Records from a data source
/-! ## §1 The residual leaves (bounded `y`; `interval_cases` into (E79zb)) -/

/-- Residual leaf of the `q ≤ 8` dispatch: under the stated ℕ-bounds the pair is one of the 27 residual pairs (or the bounds are contradictory), and (E79zb) `pair_step_lattice_residual` applies. [folklore] -/
theorem leaf_y_lt_8 {n y z : ℕ} {k : ℕ → ℕ} {x a cy cz Sy Sz Ry Rz : ℕ → ℝ} {θ xy Ψyy Ψyz Ψzy Ψzz Ωz σ φ s : ℝ}
    (hzy2 : z + 2 ≤ y) (h8 : y ≤ 8 * z) (hy8 : y < 8)
    (hn : 0 < n) (hk : ∀ l, l < n → y + 1 ≤ k l) (hx : ∀ l, l < n → 0 ≤ x l)
    (hSy : ∀ l, l < n → Sy l = ∑ m ∈ range y, Real.sqrt ((k l : ℝ) / ((k l : ℝ) + m + 1)))
    (hSz : ∀ l, l < n → Sz l = ∑ m ∈ range z, Real.sqrt ((k l : ℝ) / ((k l : ℝ) + m + 1)))
    (hRy : ∀ l, l < n → Ry l = ∑ m ∈ range (k l), Real.sqrt ((y : ℝ) / ((y : ℝ) + m + 1)))
    (hRz : ∀ l, l < n → Rz l = ∑ m ∈ range (k l), Real.sqrt ((z : ℝ) / ((z : ℝ) + m + 1)))
    (ha0 : ∀ i, i < n → 0 < a i)
    (ha : ∀ i, i < n → a i = 1 + ∑ l ∈ range n,
      (2 * x l * (∑ m ∈ range (k i), Real.sqrt ((k l : ℝ) / ((k l : ℝ) + m + 1))) / k l) * a l)
    (hcy : ∀ i, i < n → cy i = Ry i / (y : ℝ) + ∑ l ∈ range n,
      (2 * x l * (∑ m ∈ range (k i), Real.sqrt ((k l : ℝ) / ((k l : ℝ) + m + 1))) / k l) * cy l)
    (hcz : ∀ i, i < n → cz i = Rz i / (z : ℝ) + ∑ l ∈ range n,
      (2 * x l * (∑ m ∈ range (k i), Real.sqrt ((k l : ℝ) / ((k l : ℝ) + m + 1))) / k l) * cz l)
    (hΨyy : Ψyy = ∑ l ∈ range n, (2 * x l * Sy l / k l) * cy l) (hΨyz : Ψyz = ∑ l ∈ range n, (2 * x l * Sz l / k l) * cy l)
    (hΨzy : Ψzy = ∑ l ∈ range n, (2 * x l * Sy l / k l) * cz l) (hΨzz : Ψzz = ∑ l ∈ range n, (2 * x l * Sz l / k l) * cz l)
    (hΩz : Ωz = ∑ l ∈ range n, x l * (z : ℝ) / k l)
    (hσ : σ = (∑ m ∈ range z, Real.sqrt ((y : ℝ) / ((y : ℝ) + m + 1))) / (y : ℝ))
    (hφ : φ = (∑ m ∈ range y, Real.sqrt ((z : ℝ) / ((z : ℝ) + m + 1))) / (z : ℝ))
    (hs : s = (∑ m ∈ range y, Real.sqrt ((y : ℝ) / ((y : ℝ) + m + 1))) / (y : ℝ))
    (hθ : θ ≤ 1 - ((y : ℝ) / z) / ((y : ℝ) / z + 1) * Real.sqrt (((y : ℝ) / z) / ((y : ℝ) / z + 1)) * Real.exp (-(1 / (2 * ((y : ℝ) / z)))))
    (hxy : 0 ≤ xy) (hcap : 2 * xy * (s + Ψyy) < 1) :
    (1 + 2 * (31/40:ℝ) * Ψzz) * (1 - Ωz) - (1 - θ) * (xy * (1 + 2 * (31/40:ℝ) * Ψyy))
      ≤ (1 - xy * (1 + 2 * (31/40:ℝ) * Ψyy)) *
        ((1 + 2 * (31/40:ℝ) * Ψzz + 4 * (31/40:ℝ) * xy * ((σ + Ψyz) * (φ + Ψzy)) / (1 - 2 * (s + Ψyy) * xy)) * ((1 - Ωz) - xy / ((y : ℝ) / (z : ℝ)))) := by
  have hylo : 3 ≤ y := by omega
  have hyhi : y ≤ 7 := by omega
  interval_cases y
  all_goals (
    have hzlo' : 1 ≤ z := by omega
    have hzhi' : z ≤ 23 := by omega
    interval_cases z
    all_goals (first
      | omega
      | exact Summit.QuantumFields.BalabanUV.Beta.EriceRemainderEnclosureHistoryAutonomyComparisonAgeCompositionStaticChainPairsSmall.pair_step_lattice_residual (by norm_num) hn hk hx hSy hSz hRy hRz ha0 ha hcy hcz hΨyy hΨyz hΨzy hΨzz hΩz hσ hφ hs hθ hxy hcap))

/-- Residual leaf of the `q ≤ 8` dispatch: under the stated ℕ-bounds the pair is one of the 27 residual pairs (or the bounds are contradictory), and (E79zb) `pair_step_lattice_residual` applies. [folklore] -/
theorem leaf_near12 {n y z : ℕ} {k : ℕ → ℕ} {x a cy cz Sy Sz Ry Rz : ℕ → ℝ} {θ xy Ψyy Ψyz Ψzy Ψzz Ωz σ φ s : ℝ}
    (hzy2 : z + 2 ≤ y) (h8 : y ≤ 8 * z) (hlo : 3 * y < 4 * z) (hhi : 20 * z ≤ 17 * y) (hy : y < 12)
    (hn : 0 < n) (hk : ∀ l, l < n → y + 1 ≤ k l) (hx : ∀ l, l < n → 0 ≤ x l)
    (hSy : ∀ l, l < n → Sy l = ∑ m ∈ range y, Real.sqrt ((k l : ℝ) / ((k l : ℝ) + m + 1)))
    (hSz : ∀ l, l < n → Sz l = ∑ m ∈ range z, Real.sqrt ((k l : ℝ) / ((k l : ℝ) + m + 1)))
    (hRy : ∀ l, l < n → Ry l = ∑ m ∈ range (k l), Real.sqrt ((y : ℝ) / ((y : ℝ) + m + 1)))
    (hRz : ∀ l, l < n → Rz l = ∑ m ∈ range (k l), Real.sqrt ((z : ℝ) / ((z : ℝ) + m + 1)))
    (ha0 : ∀ i, i < n → 0 < a i)
    (ha : ∀ i, i < n → a i = 1 + ∑ l ∈ range n,
      (2 * x l * (∑ m ∈ range (k i), Real.sqrt ((k l : ℝ) / ((k l : ℝ) + m + 1))) / k l) * a l)
    (hcy : ∀ i, i < n → cy i = Ry i / (y : ℝ) + ∑ l ∈ range n,
      (2 * x l * (∑ m ∈ range (k i), Real.sqrt ((k l : ℝ) / ((k l : ℝ) + m + 1))) / k l) * cy l)
    (hcz : ∀ i, i < n → cz i = Rz i / (z : ℝ) + ∑ l ∈ range n,
      (2 * x l * (∑ m ∈ range (k i), Real.sqrt ((k l : ℝ) / ((k l : ℝ) + m + 1))) / k l) * cz l)
    (hΨyy : Ψyy = ∑ l ∈ range n, (2 * x l * Sy l / k l) * cy l) (hΨyz : Ψyz = ∑ l ∈ range n, (2 * x l * Sz l / k l) * cy l)
    (hΨzy : Ψzy = ∑ l ∈ range n, (2 * x l * Sy l / k l) * cz l) (hΨzz : Ψzz = ∑ l ∈ range n, (2 * x l * Sz l / k l) * cz l)
    (hΩz : Ωz = ∑ l ∈ range n, x l * (z : ℝ) / k l)
    (hσ : σ = (∑ m ∈ range z, Real.sqrt ((y : ℝ) / ((y : ℝ) + m + 1))) / (y : ℝ))
    (hφ : φ = (∑ m ∈ range y, Real.sqrt ((z : ℝ) / ((z : ℝ) + m + 1))) / (z : ℝ))
    (hs : s = (∑ m ∈ range y, Real.sqrt ((y : ℝ) / ((y : ℝ) + m + 1))) / (y : ℝ))
    (hθ : θ ≤ 1 - ((y : ℝ) / z) / ((y : ℝ) / z + 1) * Real.sqrt (((y : ℝ) / z) / ((y : ℝ) / z + 1)) * Real.exp (-(1 / (2 * ((y : ℝ) / z)))))
    (hxy : 0 ≤ xy) (hcap : 2 * xy * (s + Ψyy) < 1) :
    (1 + 2 * (31/40:ℝ) * Ψzz) * (1 - Ωz) - (1 - θ) * (xy * (1 + 2 * (31/40:ℝ) * Ψyy))
      ≤ (1 - xy * (1 + 2 * (31/40:ℝ) * Ψyy)) *
        ((1 + 2 * (31/40:ℝ) * Ψzz + 4 * (31/40:ℝ) * xy * ((σ + Ψyz) * (φ + Ψzy)) / (1 - 2 * (s + Ψyy) * xy)) * ((1 - Ωz) - xy / ((y : ℝ) / (z : ℝ)))) := by
  have hylo : 3 ≤ y := by omega
  have hyhi : y ≤ 11 := by omega
  interval_cases y
  all_goals (
    have hzlo' : 1 ≤ z := by omega
    have hzhi' : z ≤ 23 := by omega
    interval_cases z
    all_goals (first
      | omega
      | exact Summit.QuantumFields.BalabanUV.Beta.EriceRemainderEnclosureHistoryAutonomyComparisonAgeCompositionStaticChainPairsSmall.pair_step_lattice_residual (by norm_num) hn hk hx hSy hSz hRy hRz ha0 ha hcy hcz hΨyy hΨyz hΨzy hΨzz hΩz hσ hφ hs hθ hxy hcap))

/-- Residual leaf of the `q ≤ 8` dispatch: under the stated ℕ-bounds the pair is one of the 27 residual pairs (or the bounds are contradictory), and (E79zb) `pair_step_lattice_residual` applies. [folklore] -/
theorem leaf_near16 {n y z : ℕ} {k : ℕ → ℕ} {x a cy cz Sy Sz Ry Rz : ℕ → ℝ} {θ xy Ψyy Ψyz Ψzy Ψzz Ωz σ φ s : ℝ}
    (hzy2 : z + 2 ≤ y) (h8 : y ≤ 8 * z) (hlo : 17 * y < 20 * z) (hhi : 20 * z ≤ 19 * y) (hy : y < 16)
    (hn : 0 < n) (hk : ∀ l, l < n → y + 1 ≤ k l) (hx : ∀ l, l < n → 0 ≤ x l)
    (hSy : ∀ l, l < n → Sy l = ∑ m ∈ range y, Real.sqrt ((k l : ℝ) / ((k l : ℝ) + m + 1)))
    (hSz : ∀ l, l < n → Sz l = ∑ m ∈ range z, Real.sqrt ((k l : ℝ) / ((k l : ℝ) + m + 1)))
    (hRy : ∀ l, l < n → Ry l = ∑ m ∈ range (k l), Real.sqrt ((y : ℝ) / ((y : ℝ) + m + 1)))
    (hRz : ∀ l, l < n → Rz l = ∑ m ∈ range (k l), Real.sqrt ((z : ℝ) / ((z : ℝ) + m + 1)))
    (ha0 : ∀ i, i < n → 0 < a i)
    (ha : ∀ i, i < n → a i = 1 + ∑ l ∈ range n,
      (2 * x l * (∑ m ∈ range (k i), Real.sqrt ((k l : ℝ) / ((k l : ℝ) + m + 1))) / k l) * a l)
    (hcy : ∀ i, i < n → cy i = Ry i / (y : ℝ) + ∑ l ∈ range n,
      (2 * x l * (∑ m ∈ range (k i), Real.sqrt ((k l : ℝ) / ((k l : ℝ) + m + 1))) / k l) * cy l)
    (hcz : ∀ i, i < n → cz i = Rz i / (z : ℝ) + ∑ l ∈ range n,
      (2 * x l * (∑ m ∈ range (k i), Real.sqrt ((k l : ℝ) / ((k l : ℝ) + m + 1))) / k l) * cz l)
    (hΨyy : Ψyy = ∑ l ∈ range n, (2 * x l * Sy l / k l) * cy l) (hΨyz : Ψyz = ∑ l ∈ range n, (2 * x l * Sz l / k l) * cy l)
    (hΨzy : Ψzy = ∑ l ∈ range n, (2 * x l * Sy l / k l) * cz l) (hΨzz : Ψzz = ∑ l ∈ range n, (2 * x l * Sz l / k l) * cz l)
    (hΩz : Ωz = ∑ l ∈ range n, x l * (z : ℝ) / k l)
    (hσ : σ = (∑ m ∈ range z, Real.sqrt ((y : ℝ) / ((y : ℝ) + m + 1))) / (y : ℝ))
    (hφ : φ = (∑ m ∈ range y, Real.sqrt ((z : ℝ) / ((z : ℝ) + m + 1))) / (z : ℝ))
    (hs : s = (∑ m ∈ range y, Real.sqrt ((y : ℝ) / ((y : ℝ) + m + 1))) / (y : ℝ))
    (hθ : θ ≤ 1 - ((y : ℝ) / z) / ((y : ℝ) / z + 1) * Real.sqrt (((y : ℝ) / z) / ((y : ℝ) / z + 1)) * Real.exp (-(1 / (2 * ((y : ℝ) / z)))))
    (hxy : 0 ≤ xy) (hcap : 2 * xy * (s + Ψyy) < 1) :
    (1 + 2 * (31/40:ℝ) * Ψzz) * (1 - Ωz) - (1 - θ) * (xy * (1 + 2 * (31/40:ℝ) * Ψyy))
      ≤ (1 - xy * (1 + 2 * (31/40:ℝ) * Ψyy)) *
        ((1 + 2 * (31/40:ℝ) * Ψzz + 4 * (31/40:ℝ) * xy * ((σ + Ψyz) * (φ + Ψzy)) / (1 - 2 * (s + Ψyy) * xy)) * ((1 - Ωz) - xy / ((y : ℝ) / (z : ℝ)))) := by
  have hylo : 3 ≤ y := by omega
  have hyhi : y ≤ 15 := by omega
  interval_cases y
  all_goals (
    have hzlo' : 1 ≤ z := by omega
    have hzhi' : z ≤ 23 := by omega
    interval_cases z
    all_goals (first
      | omega
      | exact Summit.QuantumFields.BalabanUV.Beta.EriceRemainderEnclosureHistoryAutonomyComparisonAgeCompositionStaticChainPairsSmall.pair_step_lattice_residual (by norm_num) hn hk hx hSy hSz hRy hRz ha0 ha hcy hcz hΨyy hΨyz hΨzy hΨzz hΩz hσ hφ hs hθ hxy hcap))

/-- Residual leaf of the `q ≤ 8` dispatch: under the stated ℕ-bounds the pair is one of the 27 residual pairs (or the bounds are contradictory), and (E79zb) `pair_step_lattice_residual` applies. [folklore] -/
theorem leaf_low12b {n y z : ℕ} {k : ℕ → ℕ} {x a cy cz Sy Sz Ry Rz : ℕ → ℝ} {θ xy Ψyy Ψyz Ψzy Ψzz Ωz σ φ s : ℝ}
    (hzy2 : z + 2 ≤ y) (h8 : y ≤ 8 * z) (hlo : 3 * y ≤ 20 * z) (hhi : 40 * z < 7 * y) (hy : y < 12)
    (hn : 0 < n) (hk : ∀ l, l < n → y + 1 ≤ k l) (hx : ∀ l, l < n → 0 ≤ x l)
    (hSy : ∀ l, l < n → Sy l = ∑ m ∈ range y, Real.sqrt ((k l : ℝ) / ((k l : ℝ) + m + 1)))
    (hSz : ∀ l, l < n → Sz l = ∑ m ∈ range z, Real.sqrt ((k l : ℝ) / ((k l : ℝ) + m + 1)))
    (hRy : ∀ l, l < n → Ry l = ∑ m ∈ range (k l), Real.sqrt ((y : ℝ) / ((y : ℝ) + m + 1)))
    (hRz : ∀ l, l < n → Rz l = ∑ m ∈ range (k l), Real.sqrt ((z : ℝ) / ((z : ℝ) + m + 1)))
    (ha0 : ∀ i, i < n → 0 < a i)
    (ha : ∀ i, i < n → a i = 1 + ∑ l ∈ range n,
      (2 * x l * (∑ m ∈ range (k i), Real.sqrt ((k l : ℝ) / ((k l : ℝ) + m + 1))) / k l) * a l)
    (hcy : ∀ i, i < n → cy i = Ry i / (y : ℝ) + ∑ l ∈ range n,
      (2 * x l * (∑ m ∈ range (k i), Real.sqrt ((k l : ℝ) / ((k l : ℝ) + m + 1))) / k l) * cy l)
    (hcz : ∀ i, i < n → cz i = Rz i / (z : ℝ) + ∑ l ∈ range n,
      (2 * x l * (∑ m ∈ range (k i), Real.sqrt ((k l : ℝ) / ((k l : ℝ) + m + 1))) / k l) * cz l)
    (hΨyy : Ψyy = ∑ l ∈ range n, (2 * x l * Sy l / k l) * cy l) (hΨyz : Ψyz = ∑ l ∈ range n, (2 * x l * Sz l / k l) * cy l)
    (hΨzy : Ψzy = ∑ l ∈ range n, (2 * x l * Sy l / k l) * cz l) (hΨzz : Ψzz = ∑ l ∈ range n, (2 * x l * Sz l / k l) * cz l)
    (hΩz : Ωz = ∑ l ∈ range n, x l * (z : ℝ) / k l)
    (hσ : σ = (∑ m ∈ range z, Real.sqrt ((y : ℝ) / ((y : ℝ) + m + 1))) / (y : ℝ))
    (hφ : φ = (∑ m ∈ range y, Real.sqrt ((z : ℝ) / ((z : ℝ) + m + 1))) / (z : ℝ))
    (hs : s = (∑ m ∈ range y, Real.sqrt ((y : ℝ) / ((y : ℝ) + m + 1))) / (y : ℝ))
    (hθ : θ ≤ 1 - ((y : ℝ) / z) / ((y : ℝ) / z + 1) * Real.sqrt (((y : ℝ) / z) / ((y : ℝ) / z + 1)) * Real.exp (-(1 / (2 * ((y : ℝ) / z)))))
    (hxy : 0 ≤ xy) (hcap : 2 * xy * (s + Ψyy) < 1) :
    (1 + 2 * (31/40:ℝ) * Ψzz) * (1 - Ωz) - (1 - θ) * (xy * (1 + 2 * (31/40:ℝ) * Ψyy))
      ≤ (1 - xy * (1 + 2 * (31/40:ℝ) * Ψyy)) *
        ((1 + 2 * (31/40:ℝ) * Ψzz + 4 * (31/40:ℝ) * xy * ((σ + Ψyz) * (φ + Ψzy)) / (1 - 2 * (s + Ψyy) * xy)) * ((1 - Ωz) - xy / ((y : ℝ) / (z : ℝ)))) := by
  have hylo : 3 ≤ y := by omega
  have hyhi : y ≤ 11 := by omega
  interval_cases y
  all_goals (
    have hzlo' : 1 ≤ z := by omega
    have hzhi' : z ≤ 23 := by omega
    interval_cases z
    all_goals (first
      | omega
      | exact Summit.QuantumFields.BalabanUV.Beta.EriceRemainderEnclosureHistoryAutonomyComparisonAgeCompositionStaticChainPairsSmall.pair_step_lattice_residual (by norm_num) hn hk hx hSy hSz hRy hRz ha0 ha hcy hcz hΨyy hΨyz hΨzy hΨzz hΩz hσ hφ hs hθ hxy hcap))

/-- Residual leaf of the `q ≤ 8` dispatch: under the stated ℕ-bounds the pair is one of the 27 residual pairs (or the bounds are contradictory), and (E79zb) `pair_step_lattice_residual` applies. [folklore] -/
theorem leaf_far {n y z : ℕ} {k : ℕ → ℕ} {x a cy cz Sy Sz Ry Rz : ℕ → ℝ} {θ xy Ψyy Ψyz Ψzy Ψzz Ωz σ φ s : ℝ}
    (hzy2 : z + 2 ≤ y) (h8 : y ≤ 8 * z) (hhi : 20 * z < 3 * y) (hy : y < 24)
    (hn : 0 < n) (hk : ∀ l, l < n → y + 1 ≤ k l) (hx : ∀ l, l < n → 0 ≤ x l)
    (hSy : ∀ l, l < n → Sy l = ∑ m ∈ range y, Real.sqrt ((k l : ℝ) / ((k l : ℝ) + m + 1)))
    (hSz : ∀ l, l < n → Sz l = ∑ m ∈ range z, Real.sqrt ((k l : ℝ) / ((k l : ℝ) + m + 1)))
    (hRy : ∀ l, l < n → Ry l = ∑ m ∈ range (k l), Real.sqrt ((y : ℝ) / ((y : ℝ) + m + 1)))
    (hRz : ∀ l, l < n → Rz l = ∑ m ∈ range (k l), Real.sqrt ((z : ℝ) / ((z : ℝ) + m + 1)))
    (ha0 : ∀ i, i < n → 0 < a i)
    (ha : ∀ i, i < n → a i = 1 + ∑ l ∈ range n,
      (2 * x l * (∑ m ∈ range (k i), Real.sqrt ((k l : ℝ) / ((k l : ℝ) + m + 1))) / k l) * a l)
    (hcy : ∀ i, i < n → cy i = Ry i / (y : ℝ) + ∑ l ∈ range n,
      (2 * x l * (∑ m ∈ range (k i), Real.sqrt ((k l : ℝ) / ((k l : ℝ) + m + 1))) / k l) * cy l)
    (hcz : ∀ i, i < n → cz i = Rz i / (z : ℝ) + ∑ l ∈ range n,
      (2 * x l * (∑ m ∈ range (k i), Real.sqrt ((k l : ℝ) / ((k l : ℝ) + m + 1))) / k l) * cz l)
    (hΨyy : Ψyy = ∑ l ∈ range n, (2 * x l * Sy l / k l) * cy l) (hΨyz : Ψyz = ∑ l ∈ range n, (2 * x l * Sz l / k l) * cy l)
    (hΨzy : Ψzy = ∑ l ∈ range n, (2 * x l * Sy l / k l) * cz l) (hΨzz : Ψzz = ∑ l ∈ range n, (2 * x l * Sz l / k l) * cz l)
    (hΩz : Ωz = ∑ l ∈ range n, x l * (z : ℝ) / k l)
    (hσ : σ = (∑ m ∈ range z, Real.sqrt ((y : ℝ) / ((y : ℝ) + m + 1))) / (y : ℝ))
    (hφ : φ = (∑ m ∈ range y, Real.sqrt ((z : ℝ) / ((z : ℝ) + m + 1))) / (z : ℝ))
    (hs : s = (∑ m ∈ range y, Real.sqrt ((y : ℝ) / ((y : ℝ) + m + 1))) / (y : ℝ))
    (hθ : θ ≤ 1 - ((y : ℝ) / z) / ((y : ℝ) / z + 1) * Real.sqrt (((y : ℝ) / z) / ((y : ℝ) / z + 1)) * Real.exp (-(1 / (2 * ((y : ℝ) / z)))))
    (hxy : 0 ≤ xy) (hcap : 2 * xy * (s + Ψyy) < 1) :
    (1 + 2 * (31/40:ℝ) * Ψzz) * (1 - Ωz) - (1 - θ) * (xy * (1 + 2 * (31/40:ℝ) * Ψyy))
      ≤ (1 - xy * (1 + 2 * (31/40:ℝ) * Ψyy)) *
        ((1 + 2 * (31/40:ℝ) * Ψzz + 4 * (31/40:ℝ) * xy * ((σ + Ψyz) * (φ + Ψzy)) / (1 - 2 * (s + Ψyy) * xy)) * ((1 - Ωz) - xy / ((y : ℝ) / (z : ℝ)))) := by
  have hylo : 3 ≤ y := by omega
  have hyhi : y ≤ 23 := by omega
  interval_cases y
  all_goals (
    have hzlo' : 1 ≤ z := by omega
    have hzhi' : z ≤ 23 := by omega
    interval_cases z
    all_goals (first
      | omega
      | exact Summit.QuantumFields.BalabanUV.Beta.EriceRemainderEnclosureHistoryAutonomyComparisonAgeCompositionStaticChainPairsSmall.pair_step_lattice_residual (by norm_num) hn hk hx hSy hSz hRy hRz ha0 ha hcy hcz hΨyy hΨyz hΨzy hΨzz hΩz hσ hφ hs hθ hxy hcap))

Assignment —
Copy out each line of the records that holds the string "theorem".

Output —
theorem leaf_y_lt_8 {n y z : ℕ} {k : ℕ → ℕ} {x a cy cz Sy Sz Ry Rz : ℕ → ℝ} {θ xy Ψyy Ψyz Ψzy Ψzz Ωz σ φ s : ℝ}
theorem leaf_near12 {n y z : ℕ} {k : ℕ → ℕ} {x a cy cz Sy Sz Ry Rz : ℕ → ℝ} {θ xy Ψyy Ψyz Ψzy Ψzz Ωz σ φ s : ℝ}
theorem leaf_near16 {n y z : ℕ} {k : ℕ → ℕ} {x a cy cz Sy Sz Ry Rz : ℕ → ℝ} {θ xy Ψyy Ψyz Ψzy Ψzz Ωz σ φ s : ℝ}
theorem leaf_low12b {n y z : ℕ} {k : ℕ → ℕ} {x a cy cz Sy Sz Ry Rz : ℕ → ℝ} {θ xy Ψyy Ψyz Ψzy Ψzz Ωz σ φ s : ℝ}
theorem leaf_far {n y z : ℕ} {k : ℕ → ℕ} {x a cy cz Sy Sz Ry Rz : ℕ → ℝ} {θ xy Ψyy Ψyz Ψzy Ψzz Ωz σ φ s : ℝ}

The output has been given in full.